Diffuse Large B-Cell Lymphoma     Diffuse large B-cell lymphoma is the most common type of non-Hodgkin’s lymphoma, representing approximately one-third of all cases. This lymphoma makes up the majority of cases in previous clinical trials of “aggressive” or “intermediate-grade” lymphoma. Table 134-10 shows the clinical characteristics of diffuse large B-cell lymphoma.

The diagnosis of diffuse large B-cell lymphoma can be made accurately by an expert hematopathologist (Fig. 134-8). Cytogenetic and molecular genetic studies are not necessary for diagnosis, but some evidence has accumulated that patients whose tumors overexpress the BCL-2 protein might be more likely to relapse than others. A subset of patients have tumors with mutations in BCL6 and translocations involving MYC; these are called “double-hit” lymphomas and typically have more aggressive growth and are more poorly responsive to treatment than other diffuse large B-cell lymphomas. Patients with prominent mediastinal involvement are sometimes diagnosed as a separate subgroup having primary mediastinal diffuse large B-cell lymphoma. This latter group of patients has a younger median age (i.e., 37 years) and a female predominance (66%). Subtypes of diffuse large B-cell lymphoma, including those with an immunoblastic subtype and tumors with extensive fibrosis, are recognized by pathologists but do not appear to have important independent prognostic significance.
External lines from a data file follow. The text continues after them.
import Summits.QuantumFields.YangMills.Theorems.BalabanUVNodesN09CentralWindowInverseContinuous
import Summits.QuantumFields.YangMills.Theorems.BalabanUVNodesN09FibreThresholdNullOfCharts
import Summits.QuantumFields.YangMills.Theorems.BalabanUVNodesN09SupportClauseAtRecord

/-!
# NODE N09 [B12] — ROAD A′ AT A FIXED ENVIRONMENT: the coarse window set `W_z = {V | ∀ c, V c ∈ T_c(z)}`, the triangular chart, its Jacobian and the (2.9) deviations
# on it, and THE STRICT MARGIN: on the `χ^{(2.9)}_j`-support of the chart every private coordinate lies STRICTLY inside its central `α`-window, so — under window-interior
# openness of the one-variable (0.4) average (O-int) — `W_z` is a neighbourhood

Cell `pub-ymgap` (YM-PLAN Track A), width seat `pub-ymgap-dag-n09-w5` g5 (D-0154 ∕ R399 (3a) width seat 5 of node N09), FILE 1a (tools of FILE 1b
`…N09TowerAESocketsOfWindowOpenness`, the tower's a.e. sockets `hΦV hJV`); helper of K1⁹ `StabilityBRunRowsAtRecordR13SepCoPHV` = stmt-QuantumFields-27364 (`--supports`,
`--as helper`, count-neutral).  [I] = [Balaban1987RG1] (CMP 109).  CONSUMED BY NAME: dag-n09-w6 g4's `…N09CentralWindowInverseContinuous` (p631266:
`continuous_centralWindowFamily`, `continuousOn_triChart_of_leftInverse_record`, `isCompact_imageWindow_record`), dag-n09-w6 g3's `centralWindow_extend` (p627104), dag-n09-w3 g5's
`fluctDevOfRecord_eq_of_avg_eq` (p625076), this seat's g4 `self_mem_centralWindow_of_plaqSmall` ∕ `ε₀_nonneg_of_hord` (p622515), dag-n09-w4 g3's `hχdom_of_hsolν_of_numerics`,
pub-balaban's `T4TriangularFibredChart.apply_triChart_eq_of_forall_mem`.

THE OBJECTS.  One level `j < K` of the record; per-bond inversion data `(T, ϑ, jd)` with the image-window clause `hT : T_c(U) = Ū′(c)(Ωα c U)` and the left-inverse clause
`hleft` of `exists_perBondCharts_of_forwardLaws` (global `DecidableEq` instance on bonds, as there); `Ωα c U = {g | ∀ i, dist1 (fibreFamily U c (pre U c·g·post U c) i) ≤ α}`.
(O-int) — DISPLAYED, nobody's theorem: «`Ū′(c)(Ωα c U)` is a neighbourhood of `Ū′(c)(g)` for every `g` in the STRICT window» (local openness of the one-variable average at
interior window points; the inverse-function face — dag-n09-w4 g5's non-degeneracy `det_sliceDeriv_ne_zero_of_mem` is its natural supplier); (C-jd) `jd_c(U,·)` continuous on `T_c(U)`.

WHAT IS PROVED (theorems only; 0 def, 0 instance, 0 notation, 0 sorry).  §1 one bond: `rightInverse_of_imageWindow_of_leftInverse` · `inverse_mem_centralWindow_of_imageWindow` ·
`isOpen_strictCentralWindow` (generic torus) · ★ `imageWindow_mem_nhds_of_windowOpenness` · `windowOpenness_of_map_nhds_eq` ((O-int) from the `map Ū′(c) (𝓝 g) = 𝓝 (Ū′(c) g)` form);
§2 fixed environment `z`: `isClosed_coarseWindow` · `coarseWindow_mem_nhds` · `continuousOn_triChart_coarse` · `continuousOn_triJacobian_coarse` · `avOfRecord_triChart_eq_of_mem_coarseWindow` ·
`fluctDev_triChart_eq_of_mem_coarseWindow` · ★ `continuousOn_fluctDev_triChart_coarse` (on `D ∩ W_z` for any `D` where `V^{(j)}` is continuous — N07's `hcrit`); §3 the margin:
★★ `strictCentralWindow_inverse_of_chi_ne_zero` (`V₀ ∈ domAlt_{j+1} ∩ W_z`, `χ^{(2.9)}_j(Φ_tri(V₀,z)) ≠ 0` ⇒ every `ϑ_c(z, V₀ c)` STRICTLY inside `Ωα c z`, under the STRICT margin
`(((d+2)L)²∕4)·ε₀ < α`, [B11] `hsolν` and dag-n09-w4 g3's numerics) · ★★ `coarseWindow_mem_nhds_of_chi_ne_zero` (… hence `W_z ∈ 𝓝 V₀` under (O-int)).

HONEST FRAMING.  LOCATED, count-neutral classical topology BY NAME on the tree's typed (0.4) objects; (O-int), (C-jd), `hT`∕`hleft`, `hcrit`, `hsolν` and the numerics are
DISPLAYED hypotheses, asserted of NO record; NO Jacobian law, NO openness, NO continuity of a density proved; nothing of Bałaban's estimates asserted; no socket discharged by this file
alone (FILE 1b does `hΦV hJV`); `hreg` NOT discharged; N09 NOT discharged; conjunct 1 (Lemma 4) ∕ FLAG №7 untouched; K0⁷ ∕ K1⁹ ∕ K3⁸ NOT closed; counts unmoved (typed 28∕28 ·
discharged 5∕28); no summit statement is proved by this seat; one finite four-torus programme at fixed `ε = L^{−K}` per run — R4 closes the conditional rung `BalabanLadder.UV` only;
NOT continuum ∕ ℝ⁴ ∕ infinite volume ∕ OS; the Yang–Mills mass gap (Clay) is NOT proved by any of this.
-/

noncomputable section

namespace Summit.QuantumFields.YangMills.BalabanUVNodes.N09StrictWindowMarginAtRecord

open MeasureTheory Set Function Filter Topology
open scoped ENNReal NNReal
open Literature.MathematicalPhysics.QuantumFieldTheory.Balaban1983to89
open Literature.MathematicalPhysics.QuantumFieldTheory.Balaban1983to89.T4Continuum (T4Family)
open Literature.MathematicalPhysics.QuantumFieldTheory.Balaban1983to89.Node00
open Literature.MathematicalPhysics.QuantumFieldTheory.Balaban1983to89.ExpMeanLog (deltaSU)
open Literature.MathematicalPhysics.QuantumFieldTheory.Balaban1983to89.BlockAveraging (Idx)
open Literature.MathematicalPhysics.QuantumFieldTheory.Balaban1983to89.BlockAveragingHaarAC (centralBond pre post)
open Literature.MathematicalPhysics.QuantumFieldTheory.Balaban1983to89.BlockAveragingEMLHaarAC (fibreFamily)
open Literature.MathematicalPhysics.QuantumFieldTheory.Balaban1983to89.B12ContinuousTransportInvarianceOn (continuous_dist1_SU)
open Literature.MathematicalPhysics.QuantumFieldTheory.Balaban1983to89.T4TriangularFibredChart (apply_triChart_eq_of_forall_mem)
open N09CentralWindowAtRecord (centralWindow_extend)
open N09CentralWindowInverseContinuous (continuous_centralWindowFamily continuousOn_triChart_of_leftInverse_record isCompact_imageWindow_record)
open N09FibreThresholdNullOfCharts (fluctDevOfRecord_eq_of_avg_eq fieldMeasure_thresholdSet_extendCentralBond_eq_zero)
open N09HregOfPerBondChartsAtRecord (isLocal_avOfRecord centralBond_injective_record)
open N09SupportClauseAtRecord (self_mem_centralWindow_of_plaqSmall ε₀_nonneg_of_hord)
open N09B0RiderAtRecord (hχdom_of_hsolν_of_numerics)
open N09LiftInvariance29AtRecord (succ_le_range_of_lt)

variable {F : T4Family} {N : ℕ} [NeZero N] {K j : ℕ}

/-! ## §1  One bond: right inverse and window membership from `hT` + `hleft`; the strict window is open; (O-int) makes the image window a neighbourhood -/

/-- From the image-window clause `hT` and the left-inverse clause `hleft` (dag-n09-w6 g3's `exists_perBondCharts_of_forwardLaws`): `ϑ_c(U, ·)` is a RIGHT inverse of the
one-variable average on `T_c(U)`. [cite: Balaban1987RG1, (0.4) p.253 and (2.10) p.267 (bookkeeping)] -/
theorem rightInverse_of_imageWindow_of_leftInverse {α : ℝ}
    (T : PBond (F.P K) (j + 1) → GaugeField (F.P K) j (SU N) → Set (SU N)) (ϑ : PBond (F.P K) (j + 1) → GaugeField (F.P K) j (SU N) → SU N → SU N)
    (hT : ∀ c U, T c U = (fun g => (avOfRecord F N K j).avg (update U (centralBond c) g) c) ''
        {g : SU N | ∀ i : Idx (F.P K), dist1 (fibreFamily U c (pre U c * g * post U c) i) ≤ α})
    (hleft : ∀ c U g, (∀ i : Idx (F.P K), dist1 (fibreFamily U c (pre U c * g * post U c) i) ≤ α) →
        ϑ c U ((avOfRecord F N K j).avg (update U (centralBond c) g) c) = g) :
    ∀ c U, ∀ v ∈ T c U, (avOfRecord F N K j).avg (update U (centralBond c) (ϑ c U v)) c = v := by
  intro c U v hv
  rw [hT c U] at hv
  obtain ⟨g, hg, rfl⟩ := hv
  show (avOfRecord F N K j).avg (update U (centralBond c) (ϑ c U ((avOfRecord F N K j).avg (update U (centralBond c) g) c))) c =
    (avOfRecord F N K j).avg (update U (centralBond c) g) c
  rw [hleft c U g hg]
import Literature.Geometry.Lorentzian.KerrSchild
import HarnessLib

/-!
# `KerrShieldedDataExist` — negative lemma: no junction window without sub-extremality

Support lemma for crux `stmt-FinalStateConjecture-10055`
(`Summit.FinalStateConjecture.FinalStateConjecture.Theses.SwallowTheDatum.KerrShieldedDataExist`): the
typed junction window `Kerr.rMinus M a < r₁ < Kerr.rPlus M a` is EMPTY unless `|a| < M` (for `M ≤ |a|`
the square root `√(M² − a²)` is the junk value `0` or vanishes). Consequences: the conjunct `|a| < M` of
the crux is redundant given the window and `0 ≤ M`, and the natural strengthening of the crux to
extremal / super-extremal shields is false for this trivial reason (refuted strengthening, recorded by
the standing disprover; see `Cruxes/KerrShieldedDataExist/Disproof.lean` §2, §7).
-/

namespace Summit.FinalStateConjecture.FinalStateConjecture.Theorems.KerrShieldedDataExist.Negative

open Literature.Geometry.Lorentzian

/-- A nonempty junction window `r₋ < r₁ < r₊` with `0 ≤ M` forces `|a| < M`. [folklore] -/
theorem abs_lt_of_window {M a r₁ : ℝ} (hM : 0 ≤ M) (h₁ : Kerr.rMinus M a < r₁)
    (h₂ : r₁ < Kerr.rPlus M a) : |a| < M := by
  have hlt : Kerr.rMinus M a < Kerr.rPlus M a := h₁.trans h₂
  unfold Kerr.rMinus Kerr.rPlus at hlt
  have hs : 0 < Real.sqrt (M ^ 2 - a ^ 2) := by linarith
  have hpos : 0 < M ^ 2 - a ^ 2 := Real.sqrt_pos.1 hs
  exact abs_lt_of_sq_lt_sq (by linarith) hM

/-- **No junction window for extremal or super-extremal parameters**: if `0 ≤ M ≤ |a|` then
`¬ (Kerr.rMinus M a < r₁ ∧ r₁ < Kerr.rPlus M a)` for every `r₁`. [folklore] -/
theorem no_window_of_not_subextremal {M a : ℝ} (hM : 0 ≤ M) (ha : M ≤ |a|) (r₁ : ℝ) :
    ¬ (Kerr.rMinus M a < r₁ ∧ r₁ < Kerr.rPlus M a) := fun h =>
  absurd (abs_lt_of_window hM h.1 h.2) (not_lt.2 ha)

end Summit.FinalStateConjecture.FinalStateConjecture.Theorems.KerrShieldedDataExist.Negative
import Summits.KontsevichZagierPeriods.KontsevichZagierPeriods.Theorems.PlanarAreas.Negative.Divisibility

/-!
# `PlanarAreas` (stmt-KontsevichZagierPeriods-4990): negative side — XI. SATURATION: the quotient by the moves is torsion-free (the torsion reading is void)

Negative-side support for the crux `PlanarAreas` (cdisprove cycle 3; running commentary in the work
file `Cruxes/PlanarAreas/Disproof.lean` §11).

Cycle 2 (`Negative/Divisibility.lean`, §6c) isolated ONE attack surface on the crux invisible to
every `ℝ`-valued invariant: TORSION in `KZ.FormalRep ⧸ KZ.relations` — an equal-area pair connected
"`k` times over" (`k • ([r] − [r']) ∈ relations`) but not once would refute the crux
(`not_planarAreas_of_torsion`), and saturation of `relations` was only known as a CONSEQUENCE of the
kernel conjecture (`saturated_of_kzKernelConjecture`).

This file closes that surface unconditionally: **`KZ.relations` is saturated**
(`relationsSaturated : RelationsSaturated`), i.e. the quotient of the formal group by the moves is
TORSION-FREE; together with its divisibility (§6a) it is therefore a `ℚ`-vector space
(`existsUnique_div`).  The proof is two lines of structure:

* the **scaling endomorphisms** `scaleHom q : [σ, f] ↦ [σ, q • f]` (`q ∈ ℚ`) of `FormalRep` map each
  of the four move sets INTO ITSELF (`scaleHom_mem_domainAddRel`, `…integrandAddRel`,
  `…changeOfVariablesRel`, `…newtonLeibnizRel`: scale every representation of the instance, and the
  primitive `F` of a Newton–Leibniz instance, by `q`), hence `relations` into `relations`
  (`scaleHom_mem_relations`);
* every formal combination satisfies `c ≡ k • scaleHom (1/k) c` modulo rule 1b
  (`sub_nsmul_scaleHom_mem_closure`, from §6a).
So `k • c ∈ relations ⇒ k • scaleHom (1/k) c = scaleHom (1/k) (k • c) ∈ relations ⇒ c ∈ relations`.

Consequences recorded: `nsmul_mem_relations_iff`, `zsmul_mem_relations_iff`,
`not_isOfFinAddOrder_of_not_mem` (no torsion in the quotient), `existsUnique_div` (unique
divisibility), `no_torsion_witness` (the cycle-2 attack `not_planarAreas_of_torsion` can never be
instantiated), `equivalent_of_nsmul_sub_mem` (a `k`-fold chain between two representations is as
good as a chain).  For the provers: integer (hence rational) coefficients may be cleared freely when
transporting `ℚ̄`-linear period relations (Huber–Wüstholz's bilinearity (A)) into chains of moves.

Everything is sorry-free; axioms ⊆ {propext, Classical.choice, Quot.sound}.

Sources: M. Kontsevich, D. Zagier, *Periods* (2001), §1.2 (the three rules); L. Fuchs, *Infinite
Abelian Groups* I (1970), §§20–23 (divisible + torsion-free = `ℚ`-vector space) — folklore level. -/

noncomputable section

open Set MeasureTheory MvPolynomial Filter Topology
open Literature.NumberTheory.Transcendental Literature.ModelTheory.ExponentialFields

namespace Summit.KontsevichZagierPeriods.PlanarAreas.Negative

open Summit.KontsevichZagierPeriods.KontsevichZagierPeriods.Theses.SymplecticScissors (PlanarAreas)
open Summit.KontsevichZagierPeriods.SymplecticScissors.RealOnePeriodRelationsNegative
  (isSemialgebraicFunOn_ratConst)

/-! ## §11a The scaling endomorphisms of the formal group -/

/-- **The scaling endomorphism** `S_q` of the formal group: `[σ, f] ↦ [σ, q • f]` on generators
(`q ∈ ℚ`), extended additively. [folklore] -/
def scaleHom (q : ℚ) : KZ.FormalRep →+ KZ.FormalRep :=
  FreeAbelianGroup.lift fun x => KZ.of (scaleRep q x.2)

/-- `S_q [r] = [σ, q • f]`. [folklore] -/
@[simp] theorem scaleHom_of (q : ℚ) {n : ℕ} (r : KZ.IntegralRep n) :
    scaleHom q (KZ.of r) = KZ.of (scaleRep q r) :=
  FreeAbelianGroup.lift_apply_of _ _

/-- Rule 1a is stable under scaling: scale the three representations of the instance.
[cite: KontsevichZagier2001, §1.2 rule (1)] -/
theorem scaleHom_mem_domainAddRel (q : ℚ) {c : KZ.FormalRep} (hc : c ∈ KZ.domainAddRel) :
    scaleHom q c ∈ KZ.domainAddRel := by
  obtain ⟨n, r, r₁, r₂, hdom, hnull, h₁, h₂, rfl⟩ := hc
  refine ⟨n, scaleRep q r, scaleRep q r₁, scaleRep q r₂, hdom, hnull, ?_, ?_, by simp [map_sub]⟩
  · intro x hx
    simp only [scaleRep_integrand, h₁ hx]
  · intro x hx
    simp only [scaleRep_integrand, h₂ hx]

/-- Rule 1b is stable under scaling. [cite: KontsevichZagier2001, §1.2 rule (1)] -/
theorem scaleHom_mem_integrandAddRel (q : ℚ) {c : KZ.FormalRep} (hc : c ∈ KZ.integrandAddRel) :
    scaleHom q c ∈ KZ.integrandAddRel := by
  obtain ⟨n, r, r₁, r₂, h₁, h₂, hadd, rfl⟩ := hc
  refine ⟨n, scaleRep q r, scaleRep q r₁, scaleRep q r₂, h₁, h₂, ?_, by simp [map_sub]⟩
  intro x hx
  simp only [scaleRep_integrand, Pi.add_apply]
  rw [hadd hx, Pi.add_apply]
  ring

/-- Rule 2 is stable under scaling: same substitution `Φ`, both integrands scaled.
[cite: KontsevichZagier2001, §1.2 rule (2)] -/
theorem scaleHom_mem_changeOfVariablesRel (q : ℚ) {c : KZ.FormalRep}
    (hc : c ∈ KZ.changeOfVariablesRel) : scaleHom q c ∈ KZ.changeOfVariablesRel := by
  obtain ⟨n, r, r', Φ, Φ', hΦ, hΦ', hinj, hdom, hf, rfl⟩ := hc
  refine ⟨n, scaleRep q r, scaleRep q r', Φ, Φ', hΦ, hΦ', hinj, hdom, ?_, by simp [map_sub]⟩
  intro x hx
  simp only [scaleRep_integrand]
  rw [hf x hx]
  ring

/-- Rule 3 is stable under scaling: scale the band representation, the base representation and
the primitive `F` by `q`. [cite: KontsevichZagier2001, §1.2 rule (3)] -/
theorem scaleHom_mem_newtonLeibnizRel (q : ℚ) {c : KZ.FormalRep} (hc : c ∈ KZ.newtonLeibnizRel) :
    scaleHom q c ∈ KZ.newtonLeibnizRel := by
  obtain ⟨n, r, r', a, b, F, hF, ha, hb, hab, hdom, hcont, hder, hbase, rfl⟩ := hc
  refine ⟨n, scaleRep q r, scaleRep q r', a, b, fun z => (q : ℝ) * F z, ?_, ha, hb, hab, hdom,
    ?_, ?_, ?_, by simp [map_sub]⟩
  · exact IsSemialgebraicFunOn.mul_holds (isSemialgebraicFunOn_ratConst r.isSemialgebraic_domain q) hF
  · intro x hx
    exact continuousOn_const.mul (hcont x hx)
  · intro x hx t ht
    simpa only [scaleRep_integrand] using (hder x hx t ht).const_mul (q : ℝ)
  · intro x hx
    simp only [scaleRep_integrand]
    rw [hbase x hx]
    ring

/-- **The scaling endomorphisms preserve the subgroup of relations.**
[cite: KontsevichZagier2001, §1.2] -/
theorem scaleHom_mem_relations (q : ℚ) {c : KZ.FormalRep} (hc : c ∈ KZ.relations) :
    scaleHom q c ∈ KZ.relations := by
  have h : KZ.relations.map (scaleHom q) ≤ KZ.relations := by
    rw [KZ.relations, AddMonoidHom.map_closure]
    refine (AddSubgroup.closure_le _).2 ?_
    rintro _ ⟨c, hc, rfl⟩
    apply AddSubgroup.subset_closure
    rcases hc with ((hc | hc) | hc) | hc
    · exact Or.inl (Or.inl (Or.inl (scaleHom_mem_domainAddRel q hc)))
    · exact Or.inl (Or.inl (Or.inr (scaleHom_mem_integrandAddRel q hc)))
    · exact Or.inl (Or.inr (scaleHom_mem_changeOfVariablesRel q hc))
    · exact Or.inr (scaleHom_mem_newtonLeibnizRel q hc)
  exact h ⟨c, hc, rfl⟩

/-- Equivalence is stable under scaling both representations by the same rational.
[cite: KontsevichZagier2001, §1.2] -/
theorem equivalent_scaleRep {n m : ℕ} (q : ℚ) {r : KZ.IntegralRep n} {r' : KZ.IntegralRep m}
    (h : KZ.Equivalent r r') : KZ.Equivalent (scaleRep q r) (scaleRep q r') := by
  have := scaleHom_mem_relations q h
  simpa [KZ.Equivalent, map_sub] using this

/-! ## §11b Every combination is `k` times its `1/k`-scaling, modulo rule 1b -/

/-- `c ≡ k • S_{1/k} c` modulo rule 1b, for every formal combination `c` and every `k ≥ 1`.
[folklore] -/
theorem sub_nsmul_scaleHom_mem_closure (c : KZ.FormalRep) {k : ℕ} (hk : 0 < k) :
    c - k • scaleHom ((1 : ℚ) / k) c ∈ AddSubgroup.closure KZ.integrandAddRel := by
  induction c using FreeAbelianGroup.induction_on with
  | zero => simp
  | of x =>
    obtain ⟨n, r⟩ := x
    change KZ.of r - k • scaleHom ((1 : ℚ) / k) (KZ.of r) ∈ _
    rw [scaleHom_of]
    exact of_sub_nsmul_mem_closure_integrandAdd r hk
  | neg x hx =>
    have := AddSubgroup.neg_mem _ hx
    convert this using 1
    rw [map_neg, smul_neg]
    abel
  | add x y hx hy =>
    have := AddSubgroup.add_mem _ hx hy
    convert this using 1
    rw [map_add, nsmul_add]
    abel

/-! ## §11c Saturation -/

/-- **`KZ.relations` is saturated: the quotient of the formal group by the moves is torsion-free.**
If `k • c ∈ relations` (`k ≥ 1`) then `k • S_{1/k} c = S_{1/k} (k • c) ∈ relations`
(`scaleHom_mem_relations`) and `c ≡ k • S_{1/k} c` (`sub_nsmul_scaleHom_mem_closure`), so
`c ∈ relations`.  Unconditional — cycle 2 had this only from the kernel conjecture
(`saturated_of_kzKernelConjecture`). [folklore] -/
theorem relationsSaturated : RelationsSaturated := by
  intro c k hk hkc
  have h1 : c - k • scaleHom ((1 : ℚ) / k) c ∈ KZ.relations :=
    (AddSubgroup.closure_mono fun x hx => Or.inl (Or.inl (Or.inr hx)))
      (sub_nsmul_scaleHom_mem_closure c hk)
  have h2 : k • scaleHom ((1 : ℚ) / k) c ∈ KZ.relations := by
    rw [← map_nsmul]
    exact scaleHom_mem_relations _ hkc
  have := KZ.relations.add_mem h1 h2
  simpa using this

/-- `k • c ∈ relations ↔ c ∈ relations` for `k ≥ 1`. [folklore] -/
theorem nsmul_mem_relations_iff {c : KZ.FormalRep} {k : ℕ} (hk : 0 < k) :
    k • c ∈ KZ.relations ↔ c ∈ KZ.relations :=
  ⟨relationsSaturated c k hk, fun h => KZ.relations.nsmul_mem h k⟩

/-- `k • c ∈ relations ↔ c ∈ relations` for every non-zero integer `k`. [folklore] -/
theorem zsmul_mem_relations_iff {c : KZ.FormalRep} {k : ℤ} (hk : k ≠ 0) :
    k • c ∈ KZ.relations ↔ c ∈ KZ.relations := by
  refine ⟨fun h => ?_, fun h => KZ.relations.zsmul_mem h k⟩
  rcases Int.natAbs_eq k with hk' | hk'
  · rw [hk', natCast_zsmul] at h
    exact relationsSaturated c _ (Int.natAbs_pos.2 hk) h
  · rw [hk', neg_zsmul, natCast_zsmul] at h
    exact relationsSaturated c _ (Int.natAbs_pos.2 hk) (by simpa using KZ.relations.neg_mem h)

/-- **No torsion in `FormalRep ⧸ relations`**: a non-zero class has infinite order. [folklore] -/
theorem not_isOfFinAddOrder_of_not_mem {c : KZ.FormalRep} (hc : c ∉ KZ.relations) :
    ¬ IsOfFinAddOrder (QuotientAddGroup.mk c : KZ.FormalRep ⧸ KZ.relations) := by
  intro h
  obtain ⟨k, hk, hk0⟩ := h.exists_nsmul_eq_zero
  apply hc
  rw [← QuotientAddGroup.mk_nsmul, QuotientAddGroup.eq_zero_iff] at hk0
  exact relationsSaturated c k hk hk0

/-- **Unique divisibility**: with §6a (`exists_sub_nsmul_mem_relations`) the quotient by the moves
is a UNIQUELY divisible group, i.e. a `ℚ`-vector space. [folklore] -/
theorem existsUnique_div (c : KZ.FormalRep) {k : ℕ} (hk : 0 < k) :
    ∃ d : KZ.FormalRep, c - k • d ∈ KZ.relations ∧
      ∀ d' : KZ.FormalRep, c - k • d' ∈ KZ.relations → d - d' ∈ KZ.relations := by
  obtain ⟨d, hd⟩ := exists_sub_nsmul_mem_relations c hk
  refine ⟨d, hd, fun d' hd' => relationsSaturated _ k hk ?_⟩
  have := KZ.relations.sub_mem hd' hd
  rw [nsmul_sub]
  convert this using 1
  abel

/-- A `k`-fold chain is as good as a chain: `k • ([r] − [r']) ∈ relations ⇒ r ~ r'`, in every
dimension, for every pair of representations. [folklore] -/
theorem equivalent_of_nsmul_sub_mem {n m : ℕ} (r : KZ.IntegralRep n) (r' : KZ.IntegralRep m)
    {k : ℕ} (hk : 0 < k) (h : k • (KZ.of r - KZ.of r') ∈ KZ.relations) : KZ.Equivalent r r' :=
  relationsSaturated _ k hk h

/-- **The torsion attack surface of cycle 2 is void**: there is NO pair of representations (of any
dimensions) connected `k` times over but not once; in particular `not_planarAreas_of_torsion` can
never be instantiated. [folklore] -/
theorem no_torsion_witness :
    ¬ ∃ (n m : ℕ) (r : KZ.IntegralRep n) (r' : KZ.IntegralRep m) (k : ℕ), 0 < k ∧
      k • (KZ.of r - KZ.of r') ∈ KZ.relations ∧ KZ.of r - KZ.of r' ∉ KZ.relations :=
  fun ⟨_, _, r, r', _, hk, h, hnot⟩ => hnot (equivalent_of_nsmul_sub_mem r r' hk h)

end Summit.KontsevichZagierPeriods.PlanarAreas.Negative

end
FIGURE 134-8   Diffuse large B-cell lymphoma. The neoplastic cells are heterogeneous but predominantly large cells with vesicular chromatin and prominent nucleoli.

Diffuse large B-cell lymphoma can present as either primary lymph node disease or at extranodal sites. More than 50% of patients will have some site of extranodal involvement at diagnosis, with the most common sites being the gastrointestinal tract and bone marrow, each being involved in 15–20% of patients. Essentially any organ can be involved, making a diagnostic biopsy imperative. For example, diffuse large B-cell lymphoma of the pancreas has a much better prognosis than pancreatic carcinoma but would be missed without biopsy. Primary diffuse large B-cell lymphoma of the brain is being diagnosed with increasing frequency. Other unusual subtypes of diffuse large B-cell lymphoma such as pleural effusion lymphoma and intravascular lymphoma have been difficult to diagnose and associated with a very poor prognosis.

Table 134-11 shows the initial evaluation of patients with diffuse large B-cell lymphoma. After a careful staging evaluation, ~50% of patients will be found to have stage I or II disease, and ~50% will have widely disseminated lymphoma. Bone marrow biopsy shows involvement by lymphoma in ~15% of cases, with marrow involvement by small cells more frequent than by large cells.

Burkitt’s Lymphoma/Leukemia     Burkitt’s lymphoma/leukemia is a rare disease in adults in the United States, making up <1% of non-Hodgkin’s lymphomas, but it makes up ~30% of childhood non-Hodgkin’s lymphoma. Burkitt’s leukemia, or L3 ALL, makes up a small proportion of childhood and adult acute leukemias. Table 134-10 shows the clinical features of Burkitt’s lymphoma.

Burkitt’s lymphoma can be diagnosed morphologically by an expert hematopathologist with a high degree of accuracy. The cells are homogeneous in size and shape (Fig. 134-9). Demonstration of a very high proliferative fraction and the presence of the t(8;14) or one of its variants, t(2;8) (c-myc and the λ light chain gene) or t(8;22) (c-myc and the κ light chain gene), can be confirmatory. Burkitt’s cell leukemia is recognized by the typical monotonous mass of medium-sized cells with round nuclei, multiple nucleoli, and basophilic cytoplasm with cytoplasmic vacuoles. Demonstration of surface expression of immunoglobulin and one of the above-noted cytogenetic abnormalities is confirmatory.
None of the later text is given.